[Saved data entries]

/-!
# `TC⁰ ⊆ NC¹` reduced to one bounded fan-in gadget: weighted thresholds in logarithmic depth

This file carries out the gate-by-gate half of the proof of the named fact
`TC0_subset_NC1 : TC0 ⊆ NC1` (`ConstantDepth.lean`) in the tree's circuit model, and isolates the
single arithmetic ingredient it needs as an explicit hypothesis (a *threshold gadget*):

  `HG gd gs : ∀ N M, M ≤ N → ∀ (w : Fin M → ℕ) (θ : ℕ),`
  `  NCVec (fun (y : Fin M → Bool) (_ : Unit) => decide (θ ≤ ∑ j, w j * (y j).toNat)) (gd N) (gs N)`

— every weighted threshold function of `M ≤ N` Boolean variables, with ARBITRARY natural weights,
has a `B₂`-circuit of depth `gd N` and size `gs N`. The main result `TC0_subset_NC1_of_gadget`
proves `TC0 ⊆ NC1` from `HG gd gs` together with `gd N ≤ a · log₂ (N + 2) + a` and a polynomial
bound on `gs`. (The gadget itself — iterated addition in depth `O(log N)`, Vollmer 1999 Thm. 1.20,
a logarithmic-depth comparison, ibid. Thm. 1.24, and the reduction of the weights to `N^{O(N)}`,
Muroga 1971 / Håstad 1994 — is the subject of sibling files; this file does not depend on them.)

## Why arbitrary weights (faithfulness note)

In the tree's model (`Circuit.lean`) a gate is a truth table of some arity `k` together with `k`
argument wires, which may REPEAT, and `Circuit.size` counts gates, not wires. Hence a `TC⁰`
circuit of size `s` on `n` inputs may contain a gate `MAJ_k` with `k` arbitrarily large reading
only `≤ n + s` distinct wires: as a function of those wires it is the weighted threshold
`[k ≤ 2 · ∑ᵤ mult(u) · u]` with arbitrary multiplicities. The textbook argument (Vollmer 1999,
§1.3, Thm. 1.20 and Thm. 1.24: majority of `m` wires in depth `O(log m)`) bounds the depth by
`O(log (n + s) + log log k)`, which is not `O(log n)` for unbounded `k`; the weight reduction is
what makes the statement true as stated. (`ACC0SubsetTC0.lean` meets the same phenomenon and
removes repeated wires of `∧/∨/MOD` gates by `AccFanIn.lean`; for majority gates multiplicities
are genuine weights and cannot be normalised away.)

## Contents (everything proved; no named facts)

* `GateList.getD_wdepths_mono`, `NCVec.toACRealOver` — weight-monotonicity of depths; a
  unit-depth `B₂` realization (`NCVec`, `NCRealize.lean`) is an `acWeight`-depth realization
  (`ACRealOver B2`, `ACRealizeOver.lean`).
* `mem_tcBasis_iff`, `numOnes_comp_eq_wsum`, `exists_threshold_of_mem_tcBasis` — every gate of
  `tcBasis` other than `¬` computes, as a function of its DISTINCT sources, a weighted threshold of
  them: `∧ₖ = [k ≤ Σ]`, `∨ₖ = [1 ≤ Σ]`, `MAJₖ = [k ≤ 2Σ]` with `Σ = ∑ᵤ mult(u)·u`.
* `acRealOver_tcGate_of_gadget` — under `HG`, a gate `f ∈ tcBasis` wired to sources in a finite
  type `σ` with `#σ ≤ N` is realized over `B2` at `acWeight`-depth `acWeight f · gd N` (`¬` free)
  with `gs N + 1` gates.
* `GateList.exists_b2Sim_of_gadget` — gate-by-gate simulation with depth bookkeeping (the pattern
  of `GateList.exists_tcSim`, `ACC0SubsetTC0.lean`; Vollmer 1999, Lemma 1.36(3) / §4.4): a program
  over `tcBasis` on `Fin n` with `L` gates, `n + L ≤ N`, is simulated by a `B2` program at most
  `gs N + 1` times longer, gate `j` being carried at `acWeight`-depth `≤ gd N ·` (its depth).
  The gadget of gate `j` is taken over the finite type of wires gate `j` actually reads, so that
  the relocation depth bound only involves those wires.
* `Circuit.acRealOver_B2_of_tcBasis_of_gadget`, `natPoly_log_bound`, `TC0_subset_NC1_of_gadget`.

## References

* H. Vollmer, *Introduction to Circuit Complexity* (1999), §1.2 (composition, depth), §1.3
  Thm. 1.20, Thm. 1.24, §1.4 Lemma 1.36, §4.5.2 Cor. 4.35 (`TC⁰ ⊆ NC¹`) [Vollmer1999].
* S. Muroga, *Threshold Logic and its Applications* (1971), Thm. 9.3.2.1; J. Håstad, *On the size
  of weights for threshold gates*, SIAM J. Discrete Math. 7 (1994), §1 (every threshold function
  of `n` variables has integer weights `≤ (n+1)^{(n+1)/2}/2ⁿ`) [Muroga1971] [Hastad1994].
* S. Arora, B. Barak, *Computational Complexity: A Modern Approach* (2009), Def. 6.23, §14.4.
-/

namespace Literature.Computability.Complexity

open Finset GateList

/-! ### Unit depth dominates `acWeight` depth -/

namespace GateList

variable {ι : Type*}

/-- Gate depths are monotone in the gate weights (Vollmer 1999, §1.2). [cite: Vollmer1999, §1.2] -/
theorem getD_wdepths_mono {w w' : GateFn → ℕ} (hw : ∀ g, w g ≤ w' g) (gs : List (Gate ι)) (m : ℕ) :
    (wdepths w gs).getD m 0 ≤ (wdepths w' gs).getD m 0 := by
  induction gs using List.reverseRecOn generalizing m with
  | nil => simp
  | append_singleton gs g ih =>
    rw [wdepths_append_singleton, wdepths_append_singleton]
    simp only [List.getD_eq_getElem?_getD]
    rcases Nat.lt_trichotomy m gs.length with hm | rfl | hm
    · rw [List.getElem?_append_left (by simpa using hm),
        List.getElem?_append_left (by simpa using hm)]
      simpa [List.getD_eq_getElem?_getD] using ih m
    · rw [List.getElem?_append_right (by simp), List.getElem?_append_right (by simp)]
      simp only [length_wdepths, Nat.sub_self, List.getElem?_cons_zero, Option.getD_some]
      refine Nat.add_le_add (hw _) (Finset.sup_mono_fun fun a _ => ?_)
      cases g.args a with
      | inl i => exact le_rfl
      | inr m' => simpa [List.getD_eq_getElem?_getD] using ih m'
    · rw [List.getElem?_eq_none (by simp; omega), List.getElem?_eq_none (by simp; omega)]

/-- Wire depths are monotone in the gate weights (Vollmer 1999, §1.2). [cite: Vollmer1999, §1.2] -/
theorem wireDepthOf_wdepths_mono {w w' : GateFn → ℕ} (hw : ∀ g, w g ≤ w' g) (gs : List (Gate ι))
    (u : ι ⊕ ℕ) : wireDepthOf (wdepths w gs) u ≤ wireDepthOf (wdepths w' gs) u := by
  cases u with
  | inl i => exact le_rfl
  | inr m => exact getD_wdepths_mono hw gs m

end GateList

/-- **A unit-depth `B₂` realization is an `acWeight`-depth realization**: `NCVec f d s` (all
gates weigh `1`) gives `ACRealOver B2 (f · ()) d s` (negations weigh `0`), since
`acWeight ≤ 1` (Vollmer 1999, §1.2). [cite: Vollmer1999, §1.2] -/
theorem NCVec.toACRealOver {ι : Type*} {f : (ι → Bool) → Unit → Bool} {d s : ℕ}
    (h : NCVec f d s) : ACRealOver B2 (fun x => f x ()) d s := by
  obtain ⟨gs, out, hwf, hB, ho, hl, hdep, hev⟩ := h
  exact ⟨gs, out (), hwf, hB, ho (), hl,
    (wireDepthOf_wdepths_mono (fun g => acWeight_le_one g) gs (out ())).trans (hdep ()),
    fun x => hev x ()⟩

/-! ### The gates of `tcBasis` as thresholds of their distinct sources -/

/-- Membership in `tcBasis`, unfolded. [folklore] -/
theorem mem_tcBasis_iff (f : GateFn) :
    f ∈ tcBasis ↔ f = GateFn.not ∨ ∃ k, f = GateFn.and k ∨ f = GateFn.or k ∨ f = GateFn.maj k := by
  simp only [tcBasis, Set.mem_union, mem_acBasis_iff, Set.mem_iUnion, Set.mem_singleton_iff]
  constructor
  · rintro ((h | ⟨k, h | h⟩) | ⟨k, h⟩)
    · exact Or.inl h
    · exact Or.inr ⟨k, Or.inl h⟩
    · exact Or.inr ⟨k, Or.inr (Or.inl h)⟩
    · exact Or.inr ⟨k, Or.inr (Or.inr h)⟩
  · rintro (h | ⟨k, h | h | h⟩)
    · exact Or.inl (Or.inl h)
    · exact Or.inl (Or.inr ⟨k, Or.inl h⟩)
    · exact Or.inl (Or.inr ⟨k, Or.inr h⟩)
    · exact Or.inr ⟨k, h⟩

/-- `MAJₖ ≠ ¬` as gate functions (for `k = 1` they differ on the input `0`). [folklore] -/
theorem GateFn.maj_ne_not (k : ℕ) : GateFn.maj k ≠ GateFn.not := by
  intro h
  have hk : k = 1 := congrArg Sigma.fst h
  subst hk
  have h2 := congrFun (eq_of_heq (Sigma.mk.inj h).2) (fun _ => false)
  simp [GateFn.numOnes] at h2

/-- `acWeight MAJₖ = 1`. [folklore] -/
@[simp] theorem acWeight_maj (k : ℕ) : acWeight (GateFn.maj k) = 1 := by
  simp [acWeight, GateFn.maj_ne_not]

/-- **The number of true arguments of a gate is a weighted sum over its distinct sources**: if
argument `a` reads source `src a`, then `#{a | y (src a)} = ∑ᵤ #{a | src a = u} · [y u]`
(Vollmer 1999, §1.1: symmetric gates are functions of the multiset of their inputs). [cite: Vollmer1999, §1.1] -/
theorem numOnes_comp_eq_wsum {k : ℕ} {σ : Type*} [Fintype σ] [DecidableEq σ] (src : Fin k → σ)
    (y : σ → Bool) :
    GateFn.numOnes (fun a => y (src a)) = ∑ u, (univ.filter fun a => src a = u).card * (y u).toNat := by
  unfold GateFn.numOnes
  rw [Finset.card_eq_sum_card_fiberwise (f := src) (t := univ) (fun a _ => mem_univ _)]
  refine Finset.sum_congr rfl fun u _ => ?_
  cases hy : y u
  · simp only [Bool.toNat_false, mul_zero, Finset.card_eq_zero, Finset.filter_eq_empty_iff,
      Finset.mem_filter, mem_univ, true_and]
    intro a ha hau
    rw [hau, hy] at ha
    exact Bool.false_ne_true ha
  · simp only [Bool.toNat_true, mul_one]
    congr 1
    ext a
    simp only [Finset.mem_filter, mem_univ, true_and, and_iff_right_iff_imp]
    intro hau
    rw [hau, hy]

[Exercise goal]
Starting at the line above that holds "Wire depths are" and ending at the line that holds "theorem mem_tcBasis_iff (f", transcribe each line exactly and include no other lines.

[Solved problem]
/-- Wire depths are monotone in the gate weights (Vollmer 1999, §1.2). [cite: Vollmer1999, §1.2] -/
theorem wireDepthOf_wdepths_mono {w w' : GateFn → ℕ} (hw : ∀ g, w g ≤ w' g) (gs : List (Gate ι))
    (u : ι ⊕ ℕ) : wireDepthOf (wdepths w gs) u ≤ wireDepthOf (wdepths w' gs) u := by
  cases u with
  | inl i => exact le_rfl
  | inr m => exact getD_wdepths_mono hw gs m

end GateList

/-- **A unit-depth `B₂` realization is an `acWeight`-depth realization**: `NCVec f d s` (all
gates weigh `1`) gives `ACRealOver B2 (f · ()) d s` (negations weigh `0`), since
`acWeight ≤ 1` (Vollmer 1999, §1.2). [cite: Vollmer1999, §1.2] -/
theorem NCVec.toACRealOver {ι : Type*} {f : (ι → Bool) → Unit → Bool} {d s : ℕ}
    (h : NCVec f d s) : ACRealOver B2 (fun x => f x ()) d s := by
  obtain ⟨gs, out, hwf, hB, ho, hl, hdep, hev⟩ := h
  exact ⟨gs, out (), hwf, hB, ho (), hl,
    (wireDepthOf_wdepths_mono (fun g => acWeight_le_one g) gs (out ())).trans (hdep ()),
    fun x => hev x ()⟩

/-! ### The gates of `tcBasis` as thresholds of their distinct sources -/

/-- Membership in `tcBasis`, unfolded. [folklore] -/
theorem mem_tcBasis_iff (f : GateFn) :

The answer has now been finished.